Growing up, I knew huitlacoche as “corn smut”. It’s a fungus that grows out of corn. And I was terrified of it. It looked like zombie cobs of corn were invading the garden. Looking back now, I can see how my fears around corn smut were an early hint of the compulsive patterns I would evolve into OCD years later. Back then, I couldn’t touch anything that might have come into contact with the fungus.

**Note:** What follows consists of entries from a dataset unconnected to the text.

open scoped Matrix.Norms.L2Operator Matrix
open Literature.MathematicalPhysics.QuantumFieldTheory.Balaban1983to89
open Literature.MathematicalPhysics.QuantumFieldTheory.Balaban1983to89.T3ContinuumYM3Torus
open Literature.MathematicalPhysics.QuantumFieldTheory.Balaban1983to89.T3UnitLawDensityEML (ℰp)
open Literature.MathematicalPhysics.QuantumFieldTheory.Balaban1983to89.T3UnitScaleTilt (θBal)
open Literature.MathematicalPhysics.QuantumFieldTheory.Balaban1983to89.T3LevelShift (fieldShift)
open Literature.MathematicalPhysics.QuantumFieldTheory.Balaban1983to89.TreeLengthTorus (tsys)
open Literature.MathematicalPhysics.QuantumFieldTheory.Balaban1983to89.B10Eq27TorusAxialLog
open Literature.MathematicalPhysics.QuantumFieldTheory.Balaban1983to89.B7Prop1Explicit (l1)
open Literature.MathematicalPhysics.QuantumFieldTheory.Balaban1983to89.B7Prop2Explicit (unitaryUnits)
open Literature.MathematicalPhysics.QuantumFieldTheory.Balaban1983to89.ExpMeanLog (deltaSU)
open Literature.MathematicalPhysics.QuantumFieldTheory.Balaban1983to89.MatrixLog (mlog norm_mlog_le_two_mul)
open Literature.MathematicalPhysics.QuantumFieldTheory.Balaban1983to89.MatrixNorms (ntr norm_ntr_le_opNorm)
open Literature.MathematicalPhysics.QuantumFieldTheory.Balaban1983to89.B12Membership313IISL (trace_mlog_mem_zmultiples)
open Literature.MathematicalPhysics.QuantumFieldTheory.Balaban1985CMP102
open Literature.MathematicalPhysics.QuantumFieldTheory.Balaban1985CMP102.Setting
open Summit.QuantumFields.Balaban3D.Carriers
open Summit.QuantumFields.Balaban3D.Proofs.Primitives
open Summit.QuantumFields.Balaban3D.Proofs.GroupModelLieC (vecE vecE_apply lieC vecE_mem_lieC_of_mem_span vecE_mem_lieC_of_mem_lie)
open Summit.QuantumFields.YangMills.Theorems
open Summit.QuantumFields.YangMills.Theorems.GlobalSlackCanonicalPolymers

namespace Summit.QuantumFields.YangMills.Theorems.GlobalSlackKernelLeg

/-! ## §1 The series logarithm of a determinant-one matrix near `1` is trace-free -/

section Trace

variable {N : ℕ}

/-- An integer multiple of `2πi` of modulus `< 2π` is `0`. [folklore] -/
theorem eq_zero_of_mem_zmultiples_of_norm_lt {z : ℂ} (hz : z ∈ AddSubgroup.zmultiples (2 * Real.pi * Complex.I : ℂ)) (h : ‖z‖ < 2 * Real.pi) :
    z = 0 := by
  obtain ⟨k, rfl⟩ := AddSubgroup.mem_zmultiples_iff.mp hz
  have hn : ‖(k : ℤ) • (2 * Real.pi * Complex.I : ℂ)‖ = |(k : ℝ)| * (2 * Real.pi) := by
    rw [zsmul_eq_mul, norm_mul, Complex.norm_intCast]
    congr 1
    rw [norm_mul, Complex.norm_I, mul_one, Complex.norm_mul, Complex.norm_real, Real.norm_of_nonneg Real.pi_pos.le]
    norm_num
  rw [hn] at h
  have hk : |(k : ℝ)| < 1 := (mul_lt_iff_lt_one_left (by positivity : (0 : ℝ) < 2 * Real.pi)).mp (by linarith)
  have hk0 : k = 0 := by
    have hk' : |k| < 1 := by exact_mod_cast hk
    exact Int.abs_lt_one_iff.mp hk'
  rw [hk0, zero_zsmul]

/-- `|tr X| ≤ N·‖X‖_op` (`MatrixNorms.norm_ntr_le_opNorm` for the normalised trace). [folklore] -/
theorem norm_trace_le_card_mul_opNorm (X : Matrix (Fin N) (Fin N) ℂ) : ‖X.trace‖ ≤ (N : ℝ) * ‖X‖ := by
  rcases Nat.eq_zero_or_pos N with hN | hN
  · subst hN
    simp [Matrix.trace]
  · haveI : Nonempty (Fin N) := ⟨⟨0, hN⟩⟩
    have h := norm_ntr_le_opNorm X
    have hN0 : (N : ℂ) ≠ 0 := by exact_mod_cast hN.ne'
    have hntr : (N : ℂ) * ntr X = X.trace := by
      rw [ntr, Fintype.card_fin]
      field_simp
    rw [← hntr, norm_mul, Complex.norm_natCast]
    exact mul_le_mul_of_nonneg_left h (Nat.cast_nonneg N)

/-- **`tr log W = 0`** for `det W = 1`, `‖W − 1‖ ≤ ½` and `N·‖W − 1‖ < π` (then `|tr log W| ≤ 2N‖W − 1‖ < 2π` while `tr log W ∈ 2πiℤ`). [folklore] -/
theorem trace_mlog_eq_zero {W : Matrix (Fin N) (Fin N) ℂ} (hW : ‖W - 1‖ ≤ 1 / 2) (hdet : W.det = 1) (hN : (N : ℝ) * ‖W - 1‖ < Real.pi) :
    (mlog W).trace = 0 := by
  refine eq_zero_of_mem_zmultiples_of_norm_lt (trace_mlog_mem_zmultiples (by linarith) hdet) ?_
  calc ‖(mlog W).trace‖ ≤ (N : ℝ) * ‖mlog W‖ := norm_trace_le_card_mul_opNorm _
    _ ≤ (N : ℝ) * (2 * ‖W - 1‖) := mul_le_mul_of_nonneg_left (norm_mlog_le_two_mul hW) (Nat.cast_nonneg N)
    _ = 2 * ((N : ℝ) * ‖W - 1‖) := by ring
    _ < 2 * Real.pi := by linarith

end Trace

/-! ## §2 Trace-free matrices vectorise into `𝔤ᶜ = lieC (suGroupModel N)` -/

section LieC

variable {N : ℕ} [NeZero N]

/-- Membership in the Lie algebra of the `SU(N)` model is membership in `𝔰𝔲(N)`. [folklore] -/
theorem mem_lie_suGroupModel_iff (X : Matrix (Fin N) (Fin N) ℂ) : X ∈ (suGroupModel N).lie ↔ Xᴴ = -X ∧ X.trace = 0 := by
  show X ∈ Literature.Algebra.Lie.CompactKillingForm.su (Fin N) ↔ _
  exact Literature.Algebra.Lie.CompactKillingForm.mem_su_iff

What if it started growing out of me?! 

Cob of corn with the fungus known as corn smut growing from the kernels, turning them from small yellow kernels into large white, bulbous, masses.
Huitlacoche in action. Or as I knew it growing up: corn smut. Photo from Shutterstock.

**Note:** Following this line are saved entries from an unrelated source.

/-- Products vanish below the sum of the vanishing degrees.
[cite: DuttaDwivediSaxena2022, Claim 3.8 proof (full version p0035 L936–939)] -/
theorem coeff_mul_eq_zero_of_vanishing {P Q : MvPolynomial σ K} {m n : ℕ}
    (hP : ∀ d : σ →₀ ℕ, d.degree < m → coeff d P = 0)
    (hQ : ∀ d : σ →₀ ℕ, d.degree < n → coeff d Q = 0) (d : σ →₀ ℕ) (hd : d.degree < m + n) :
    coeff d (P * Q) = 0 := by
  rw [← MvPolynomial.coeff_coe, MvPolynomial.coe_mul]
  apply MvPowerSeries.coeff_of_lt_order
  refine lt_of_lt_of_le ?_ MvPowerSeries.le_order_mul
  have h1 : (m : ℕ∞) ≤ (P : MvPowerSeries σ K).order :=
    MvPowerSeries.nat_le_order fun d hd => by rw [MvPolynomial.coeff_coe]; exact hP d hd
  have h2 : (n : ℕ∞) ≤ (Q : MvPowerSeries σ K).order :=
    MvPowerSeries.nat_le_order fun d hd => by rw [MvPolynomial.coeff_coe]; exact hQ d hd
  calc (d.degree : ℕ∞) < (m + n : ℕ) := by exact_mod_cast hd
    _ = (m : ℕ∞) + n := by push_cast; rfl
    _ ≤ _ := add_le_add h1 h2

/-- A nonzero polynomial vanishes below its lowest degree (restating p1's
`coeff_eq_zero_of_degree_lt_ldeg` in the "vanishing below `n`" currency of this file).
[cite: DuttaDwivediSaxena2022, §3 induction hypotheses (1)–(3) (full version p0030 L799–805)] -/
theorem vanishing_ldeg (Q : MvPolynomial σ K) :
    ∀ d : σ →₀ ℕ, d.degree < ldeg Q → coeff d Q = 0 :=
  fun _ hd => coeff_eq_zero_of_degree_lt_ldeg hd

I hadn’t thought about corn smut in years, but when I arrived in Oaxaca this past winter, I kept noticing a menu item that was nearly as common as the ubiquitous crickets: huitlacoche. It’s a Nahuatl word and, me being super excited to explore traditional foods, I typed the word into Google image search, hoping for a special kind of chocolate or deep fried crickets, and right away: corn smut all over my phone.

I knew I had to take my inner child (who was terrified of corn smut) to eat some huitlacoche while we were in town.

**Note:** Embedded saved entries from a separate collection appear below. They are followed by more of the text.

import Mathlib
import Summits.NavierStokesRegularity.NavierStokesRegularity.Theorems.FilamentSkeletonRssDefectColumnGateAzimuthalBlockAxial

/-!
# Route `FilamentSkeletonRss` · cruxes `TransverseReduction1AL` (stmt-NavierStokesRegularity-23297) / `TransverseReduction1AR` (stmt-23611) ·
# registered stub S2a-loc `WaistColumnGateLoc1A` — azimuthal blocks `|m| ≥ 3` with axial dependence, SUP-WEIGHT FORM

Helper file (theorems only, def-free; `--supports stmt-NavierStokesRegularity-23297 --as helper`; hand leafhand-ns-filamentskeletonrs-13 g0).
The square root of `azimuthalBlock_apriori_sq_axial` (`Theorems/…AzimuthalBlockAxial.lean`, p827742): `(1+u)²|a(τ,u)|, (1+u)²|b(τ,u)| ≤ C·M`
with `C = 2·16(2+13/γ+γ/13)²/γ`, for τ-dependent modes with the axial terms `κ'τ∂_τ − ∂_τ²` in the block equations — the form the θ-synthesis
of the localised sectional gate consumes (same shape as `azimuthalBlock_apriori`, constant doubled).  Kept in its own file by the 400-line rule.
HONEST FRAMING: an a-priori bound for ONE family of blocks of ONE linear MODEL operator of a hypothetical filament-type blow-up route (MODEL rung,
negative side); `WaistColumnGateLoc1A`, `TransverseReduction1AL/1AR` are neither proved nor refuted; nothing here bears on Navier–Stokes regularity.
-/

set_option linter.dupNamespace false

noncomputable section

namespace Summit.NavierStokesRegularity.NavierStokesRegularity.Theorems.DefectColumnGate

open scoped Topology
open Set Filter

/-- **Azimuthal blocks `|m| ≥ 3` with axial dependence — sup-weight form.**  Same hypotheses as `azimuthalBlock_apriori_sq_axial`; conclusion
`(1+u)²|a(τ,u)| ≤ C·M` and `(1+u)²|b(τ,u)| ≤ C·M` with `C = 2·16(2+13/γ+γ/13)²/γ` (γ only: not `U`, `V`, `m`, `κ'`, nor any axial scale). -/
theorem azimuthalBlock_apriori_axial {γ m U M κ' : ℝ} {a b a₁ b₁ aτ bτ aττ bττ F₁ F₂ V : ℝ → ℝ → ℝ}
    (hγ : 0 < γ) (hm : 9 ≤ m ^ 2) (hκ' : 0 ≤ κ')
    (hca : ContinuousOn (fun q : ℝ × ℝ => a q.1 q.2) (univ ×ˢ Icc 0 U))
    (hcb : ContinuousOn (fun q : ℝ × ℝ => b q.1 q.2) (univ ×ˢ Icc 0 U))
    (hbdd : ∃ B : ℝ, ∀ τ, ∀ u ∈ Icc 0 U, |a τ u| ≤ B ∧ |b τ u| ≤ B)
    (ha0 : ∀ τ, a τ 0 = 0) (hb0 : ∀ τ, b τ 0 = 0)
    (hdera : ∀ τ u, 0 < u → HasDerivAt (a τ) (a₁ τ u) u) (hderb : ∀ τ u, 0 < u → HasDerivAt (b τ) (b₁ τ u) u)
    (hdaτ : ∀ u ∈ Ioo 0 U, ∀ τ, HasDerivAt (fun σ => a σ u) (aτ τ u) τ)
    (hdaττ : ∀ u ∈ Ioo 0 U, ∀ τ, HasDerivAt (fun σ => aτ σ u) (aττ τ u) τ)
    (hdbτ : ∀ u ∈ Ioo 0 U, ∀ τ, HasDerivAt (fun σ => b σ u) (bτ τ u) τ)
    (hdbττ : ∀ u ∈ Ioo 0 U, ∀ τ, HasDerivAt (fun σ => bτ σ u) (bττ τ u) τ)
    (hΦa : ∀ τ u, 0 < u → HasDerivAt (fun s => 4 * s * a₁ τ s + γ * s * a τ s)
      (m ^ 2 / u * a τ u - V τ u * b τ u - F₁ τ u + (κ' * τ * aτ τ u - aττ τ u)) u)
    (hΦb : ∀ τ u, 0 < u → HasDerivAt (fun s => 4 * s * b₁ τ s + γ * s * b τ s)
      (m ^ 2 / u * b τ u + V τ u * a τ u - F₂ τ u + (κ' * τ * bτ τ u - bττ τ u)) u)
    (hF₁ : ∀ τ u, 0 < u → (1 + u) ^ 2 * |F₁ τ u| ≤ M) (hF₂ : ∀ τ u, 0 < u → (1 + u) ^ 2 * |F₂ τ u| ≤ M)
    (hsuppa : ∀ τ u, U ≤ u → a τ u = 0) (hsuppb : ∀ τ u, U ≤ u → b τ u = 0) :
    ∀ τ u, 0 ≤ u → (1 + u) ^ 2 * |a τ u| ≤ 2 * (16 * (2 + 13 / γ + γ / 13) ^ 2 / γ) * M ∧
      (1 + u) ^ 2 * |b τ u| ≤ 2 * (16 * (2 + 13 / γ + γ / 13) ^ 2 / γ) * M := by
  intro τ u hu
  have hM : 0 ≤ M := le_trans (by positivity) (hF₁ 0 1 one_pos)
  have hsq := azimuthalBlock_apriori_sq_axial hγ hm hκ' hca hcb hbdd ha0 hb0 hdera hderb hdaτ hdaττ hdbτ hdbττ hΦa hΦb hF₁ hF₂
    hsuppa hsuppb τ u hu
  set C : ℝ := 16 * (2 + 13 / γ + γ / 13) ^ 2 / γ with hCdef
  have hC : 0 ≤ C := by positivity
  have hCM : 0 ≤ 2 * C * M := by positivity
  have h4 : (1 + u) ^ 4 = ((1 + u) ^ 2) ^ 2 := by ring
  constructor
  · have h1 : ((1 + u) ^ 2 * |a τ u|) ^ 2 ≤ (2 * C * M) ^ 2 := by
      have e : ((1 + u) ^ 2 * |a τ u|) ^ 2 = (1 + u) ^ 4 * a τ u ^ 2 := by rw [mul_pow, sq_abs, h4]
      rw [e]
      have h0 : 0 ≤ (1 + u) ^ 4 * b τ u ^ 2 := by positivity
      calc (1 + u) ^ 4 * a τ u ^ 2 ≤ (1 + u) ^ 4 * (a τ u ^ 2 + b τ u ^ 2) := by rw [mul_add]; linarith
        _ ≤ 4 * C ^ 2 * M ^ 2 := hsq
        _ = (2 * C * M) ^ 2 := by ring
    exact (abs_le_of_sq_le_sq' h1 hCM).2
  · have h1 : ((1 + u) ^ 2 * |b τ u|) ^ 2 ≤ (2 * C * M) ^ 2 := by
      have e : ((1 + u) ^ 2 * |b τ u|) ^ 2 = (1 + u) ^ 4 * b τ u ^ 2 := by rw [mul_pow, sq_abs, h4]
      rw [e]
      have h0 : 0 ≤ (1 + u) ^ 4 * a τ u ^ 2 := by positivity
      calc (1 + u) ^ 4 * b τ u ^ 2 ≤ (1 + u) ^ 4 * (a τ u ^ 2 + b τ u ^ 2) := by rw [mul_add]; linarith
        _ ≤ 4 * C ^ 2 * M ^ 2 := hsq
        _ = (2 * C * M) ^ 2 := by ring
    exact (abs_le_of_sq_le_sq' h1 hCM).2

end Summit.NavierStokesRegularity.NavierStokesRegularity.Theorems.DefectColumnGate

end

On a wood table, three tacos filled with huitlacoche (corn smut)
Huitlacoche tacos. Just think of them as corn mushrooms. Photo from Shutterstock.

Huitlacoche is created by the pathogenic fungus Ustilago maydis, and actually transforms the nutritional quality of corn, increasing protein, magnesium, and calcium content. So it’s not zombie corn, it’s bonus corn! Researchers have even been exploring how to use the unique properties of huitlacoche to transport vaccines: “The Corn Smut (‘Huitlacoche’) as a New Platform for Oral Vaccines”  

There’s a delicious vegan restaurant in Oaxaca called Hierba Dulce, which makes all of its food from scratch. It has a beautiful courtyard in an old building painted white and yellow, with a mosaic Virgin Mary gazing over a fountain, and tall cactuses standing watch over wood tables. I wasn’t planning to eat huitlacoche but when I saw it on the menu, I noticed some hesitation in me. So I ordered memelas topped with huitlacoche.

In terms of texture and taste, it’s the same as any mushroom. If you like mushrooms, you’ll like huitlacoche. You’re getting a mushroom with the combined nutritional value of corn. All of those years as a kid when we would cut down the stalks with corn smut and burn them… we could’ve been making tacos!

If you put mushrooms on pizza, you can put huitlacoche on memelas. At vegan restaurant, Hierba Dulce, Oaxaca, Mexico.

1 thought on “Huitlacoche – Trying a food that scared me”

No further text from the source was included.